DIRECTIONS FOR THIS TASK
Set down exactly, from the records below, the line with "have hdeg : ((Pt a c).degree : ℝ) = 2 := by" through the line with "rw [mem_badPlaces_iff_ord_neg] at hv", and nothing else.

GIVEN DATA
/-! ## (P2) at a fixed prime, (P5) -/

/-- **(P2) at `P_{a,c}` for EVERY prime `l ≠ 2` with `l ∤ a`, `l ∤ c`** (the poles of `j(λ)` have orders `−2a`, `−2c`, `−2c`).
[cite: Mochizuki2012, IUTchIV Cor 2.2 (ii) proof (P2) p.45] [claim: Mochizuki2012, status: disputed] -/
theorem condP2_P {l : ℕ} (hl : l.Prime) (hl2 : l ≠ 2) (hla : ¬ l ∣ a) (hlc : ¬ l ∣ c) : CondP2 (Pt a c) l := by
  haveI : Fact (Nat.Prime 5) := ⟨by norm_num⟩
  haveI : Fact (Nat.Prime 7) := ⟨by norm_num⟩
  obtain ⟨𝔭₁, 𝔭₂, 𝔮₁, 𝔮₂, ⟨h1, h1', h15, ho1⟩, ⟨h2, -, h25, -⟩, ⟨k1, k1', k17, ko1⟩, ⟨k2, -, k27, ko2⟩⟩ :=
    exists_four_places ha hc
  have hl2dvd : ∀ m : ℕ, ¬ l ∣ m → ¬ ((l : ℤ) ∣ -(2 * (m : ℤ))) := by
    intro m hm h
    rw [dvd_neg] at h
    have h' : l ∣ 2 * m := by exact_mod_cast h
    rcases (Nat.Prime.dvd_mul hl).mp h' with h2 | h2
    · exact hl2 ((Nat.prime_dvd_prime_iff_eq hl Nat.prime_two).mp h2)
    · exact hm h2
  intro v hv
  -- `hv : ord_v j(λ) < 0` read over `F_{a,c}` (definitional unfolding of `P`)
  have hv' : ord (F a c) (v : HeightOneSpectrum (𝓞 (F a c))) (jInv (lam a c)) < 0 := hv
  rcases five_mem_or_seven_mem_of_ord_neg hc hv' with h5 | h7
  · have hmem : (v : HeightOneSpectrum (𝓞 (F a c))) ∈ placesOver (F a c) 5 := mem_placesOver_of_natCast_mem 5 _ h5
    rw [placesOver_eq_pair (p := 5) h1 h2 h15 h25] at hmem
    simp only [Finset.mem_insert, Finset.mem_singleton] at hmem
    rcases hmem with h | h
    · have e : ord (Pt a c).F v (jInv (Pt a c).x) = -(2 * (a : ℤ)) := by
        have := (ord_at_p1 hc h15 h1 h1' ho1).1; rw [← h] at this; exact this
      rw [e]; exact hl2dvd a hla
    · have e : 0 ≤ ord (Pt a c).F v (jInv (Pt a c).x) := by
        have := (ord_at_p2 hc h25 h2).1; rw [← h] at this; exact this
      exact absurd e (not_le.mpr hv)
  · have hmem : (v : HeightOneSpectrum (𝓞 (F a c))) ∈ placesOver (F a c) 7 := mem_placesOver_of_natCast_mem 7 _ h7
    rw [placesOver_eq_pair (p := 7) k1 k2 k17 k27] at hmem
    simp only [Finset.mem_insert, Finset.mem_singleton] at hmem
    rcases hmem with h | h
    · have e : ord (Pt a c).F v (jInv (Pt a c).x) = -(2 * (c : ℤ)) := by
        have := ord_at_q1 hc k17 k1' ko1; rw [← h] at this; exact this
      rw [e]; exact hl2dvd c hlc
    · have e : ord (Pt a c).F v (jInv (Pt a c).x) = -(2 * (c : ℤ)) := by
        have := ord_at_q2 hc k27 k2 ko2; rw [← h] at this; exact this
      rw [e]; exact hl2dvd c hlc

/-- **(P5) at `P_{a,c}` for every prime `l ≠ 5`**: the pole `𝔭₁ ∣ 5` of `j(λ)` divides neither `2` nor `l`.
[cite: Mochizuki2012, IUTchIV Cor 2.2 (ii) proof (P5) p.46] [claim: Mochizuki2012, status: disputed] -/
theorem condP5_P {l : ℕ} (hl : l.Prime) (hl5 : l ≠ 5) : CondP5 (Pt a c) l := by
  haveI : Fact (Nat.Prime 5) := ⟨by norm_num⟩
  obtain ⟨𝔭₁, -, -, -, ⟨h1, h1', h15, ho1⟩, -, -, -⟩ := exists_four_places ha hc
  have hv : 𝔭₁ ∈ placesOver (F a c) 5 := mem_placesOver_of_natCast_mem 5 𝔭₁ h15
  have hneg : ord (F a c) 𝔭₁ (jInv (lam a c)) < 0 := by rw [(ord_at_p1 hc h15 h1 h1' ho1).1]; omega
  exact ⟨𝔭₁, hneg, SplitDepth.natCast_not_mem_of_prime_ne ⟨𝔭₁, hv⟩ Nat.prime_two (by norm_num),
    SplitDepth.natCast_not_mem_of_prime_ne ⟨𝔭₁, hv⟩ hl hl5⟩

/-! ## Heights: `log q^∀ ≥ a·log 5`, `log 𝔣 ≤ (log 5 + 2 log 7)/2`, `log-diff ≤ (log D)/2` -/

/-- **`a·log 5 ≤ log(q^∀(P_{a,c}))`** (the pole `𝔭₁` alone: `h_{𝔭₁} = 2a`, `log N(𝔭₁) = log 5`, `[F:ℚ] = 2`).
[cite: Mochizuki2012, IUTchIV Cor 2.2 (i) p.41] [claim: Mochizuki2012, status: disputed] -/
theorem le_logQForall_P : (a : ℝ) * Real.log 5 ≤ logQForall (Pt a c) := by
  classical
  haveI : Fact (Nat.Prime 5) := ⟨by norm_num⟩
  obtain ⟨𝔭₁, 𝔭₂, -, -, ⟨h1, h1', h15, ho1⟩, ⟨h2, -, h25, -⟩, -, -⟩ := exists_four_places ha hc
  have hord : ord (Pt a c).F 𝔭₁ (jInv (Pt a c).x) = -(2 * (a : ℤ)) := (ord_at_p1 hc h15 h1 h1' ho1).1
  have hbad : 𝔭₁ ∈ badPlaces (Pt a c) := (mem_badPlaces_iff_ord_neg (Pt a c) 𝔭₁).mpr (by rw [hord]; omega)
  have hmem : 𝔭₁ ∈ (badPlaces (Pt a c)).filter (fun v => ∀ p ∈ (∅ : Finset ℕ), ((p : ℕ) : 𝓞 (Pt a c).F) ∉ v.asIdeal) :=
    Finset.mem_filter.mpr ⟨hbad, fun p hp => absurd hp (Finset.notMem_empty p)⟩
  have hle : localHeight (Pt a c) 𝔭₁ * logNorm (Pt a c).F 𝔭₁ ≤ ((Pt a c).degree : ℝ) * logQForall (Pt a c) := by
    unfold logQForall
    rw [degree_mul_logQAvoid (Pt a c) ∅]
    exact Finset.single_le_sum (f := fun w => localHeight (Pt a c) w * logNorm (Pt a c).F w)
      (fun w _ => mul_nonneg (localHeight_nonneg (Pt a c) w) (logNorm_pos (Pt a c).F w).le) hmem
  rw [localHeight_eq_neg_ord hbad, hord] at hle
  have hdeg : ((Pt a c).degree : ℝ) = 2 := by
    have : (Pt a c).degree = 2 := finrank_F a c
    rw [this]; norm_num
  have hlog : logNorm (Pt a c).F 𝔭₁ = Real.log 5 := (weight_pair_eq_half (p := 5) h1 h2 h15 h25).1.2
  rw [hdeg, hlog] at hle
  push_cast at hle
  linarith

omit ha in
/-- The bad places of `P_{a,c}` are among `𝔭₁, 𝔮₁, 𝔮₂`. [cite: Mochizuki2012, IUTchIV Cor 2.2 (ii) proof (P5) p.46]
[claim: Mochizuki2012, status: disputed] -/
theorem badPlaces_subset {𝔭₁ 𝔭₂ 𝔮₁ 𝔮₂ : HeightOneSpectrum (𝓞 (F a c))}
    (H₁ : θI a c ∈ 𝔭₁.asIdeal ∧ θI' a c ∉ 𝔭₁.asIdeal ∧ ((5 : ℕ) : 𝓞 (F a c)) ∈ 𝔭₁.asIdeal ∧ ord (F a c) 𝔭₁ (5 : F a c) = 1)
    (H₂ : θI a c ∉ 𝔭₂.asIdeal ∧ θI' a c ∈ 𝔭₂.asIdeal ∧ ((5 : ℕ) : 𝓞 (F a c)) ∈ 𝔭₂.asIdeal ∧ ord (F a c) 𝔭₂ (5 : F a c) = 1)
    (K₁ : θI a c ∈ 𝔮₁.asIdeal ∧ θI' a c ∉ 𝔮₁.asIdeal ∧ ((7 : ℕ) : 𝓞 (F a c)) ∈ 𝔮₁.asIdeal ∧ ord (F a c) 𝔮₁ (7 : F a c) = 1)
    (K₂ : θI a c ∉ 𝔮₂.asIdeal ∧ θI' a c ∈ 𝔮₂.asIdeal ∧ ((7 : ℕ) : 𝓞 (F a c)) ∈ 𝔮₂.asIdeal ∧ ord (F a c) 𝔮₂ (7 : F a c) = 1) :
    ∀ v ∈ badPlaces (Pt a c), (v : HeightOneSpectrum (𝓞 (F a c))) = 𝔭₁ ∨ v = 𝔮₁ ∨ v = 𝔮₂ := by
  classical
  haveI : Fact (Nat.Prime 5) := ⟨by norm_num⟩
  haveI : Fact (Nat.Prime 7) := ⟨by norm_num⟩
  intro v hv
  rw [mem_badPlaces_iff_ord_neg] at hv
  have hv' : ord (F a c) (v : HeightOneSpectrum (𝓞 (F a c))) (jInv (lam a c)) < 0 := hv
  rcases five_mem_or_seven_mem_of_ord_neg hc hv' with h5 | h7
  · have hmem : (v : HeightOneSpectrum (𝓞 (F a c))) ∈ placesOver (F a c) 5 := mem_placesOver_of_natCast_mem 5 _ h5
    rw [placesOver_eq_pair (p := 5) H₁.1 H₂.1 H₁.2.2.1 H₂.2.2.1] at hmem
    simp only [Finset.mem_insert, Finset.mem_singleton] at hmem
    rcases hmem with h | h
    · exact Or.inl h
    · have e : 0 ≤ ord (F a c) (v : HeightOneSpectrum (𝓞 (F a c))) (jInv (lam a c)) := by
        rw [h]; exact (ord_at_p2 hc H₂.2.2.1 H₂.1).1
      exact absurd e (not_le.mpr hv')
  · have hmem : (v : HeightOneSpectrum (𝓞 (F a c))) ∈ placesOver (F a c) 7 := mem_placesOver_of_natCast_mem 7 _ h7
    rw [placesOver_eq_pair (p := 7) K₁.1 K₂.1 K₁.2.2.1 K₂.2.2.1] at hmem
    simp only [Finset.mem_insert, Finset.mem_singleton] at hmem
    rcases hmem with h | h
    · exact Or.inr (Or.inl h)
    · exact Or.inr (Or.inr h)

RESULT OF THIS TASK
  have hdeg : ((Pt a c).degree : ℝ) = 2 := by
    have : (Pt a c).degree = 2 := finrank_F a c
    rw [this]; norm_num
  have hlog : logNorm (Pt a c).F 𝔭₁ = Real.log 5 := (weight_pair_eq_half (p := 5) h1 h2 h15 h25).1.2
  rw [hdeg, hlog] at hle
  push_cast at hle
  linarith

omit ha in
/-- The bad places of `P_{a,c}` are among `𝔭₁, 𝔮₁, 𝔮₂`. [cite: Mochizuki2012, IUTchIV Cor 2.2 (ii) proof (P5) p.46]
[claim: Mochizuki2012, status: disputed] -/
theorem badPlaces_subset {𝔭₁ 𝔭₂ 𝔮₁ 𝔮₂ : HeightOneSpectrum (𝓞 (F a c))}
    (H₁ : θI a c ∈ 𝔭₁.asIdeal ∧ θI' a c ∉ 𝔭₁.asIdeal ∧ ((5 : ℕ) : 𝓞 (F a c)) ∈ 𝔭₁.asIdeal ∧ ord (F a c) 𝔭₁ (5 : F a c) = 1)
    (H₂ : θI a c ∉ 𝔭₂.asIdeal ∧ θI' a c ∈ 𝔭₂.asIdeal ∧ ((5 : ℕ) : 𝓞 (F a c)) ∈ 𝔭₂.asIdeal ∧ ord (F a c) 𝔭₂ (5 : F a c) = 1)
    (K₁ : θI a c ∈ 𝔮₁.asIdeal ∧ θI' a c ∉ 𝔮₁.asIdeal ∧ ((7 : ℕ) : 𝓞 (F a c)) ∈ 𝔮₁.asIdeal ∧ ord (F a c) 𝔮₁ (7 : F a c) = 1)
    (K₂ : θI a c ∉ 𝔮₂.asIdeal ∧ θI' a c ∈ 𝔮₂.asIdeal ∧ ((7 : ℕ) : 𝓞 (F a c)) ∈ 𝔮₂.asIdeal ∧ ord (F a c) 𝔮₂ (7 : F a c) = 1) :
    ∀ v ∈ badPlaces (Pt a c), (v : HeightOneSpectrum (𝓞 (F a c))) = 𝔭₁ ∨ v = 𝔮₁ ∨ v = 𝔮₂ := by
  classical
  haveI : Fact (Nat.Prime 5) := ⟨by norm_num⟩
  haveI : Fact (Nat.Prime 7) := ⟨by norm_num⟩
  intro v hv
  rw [mem_badPlaces_iff_ord_neg] at hv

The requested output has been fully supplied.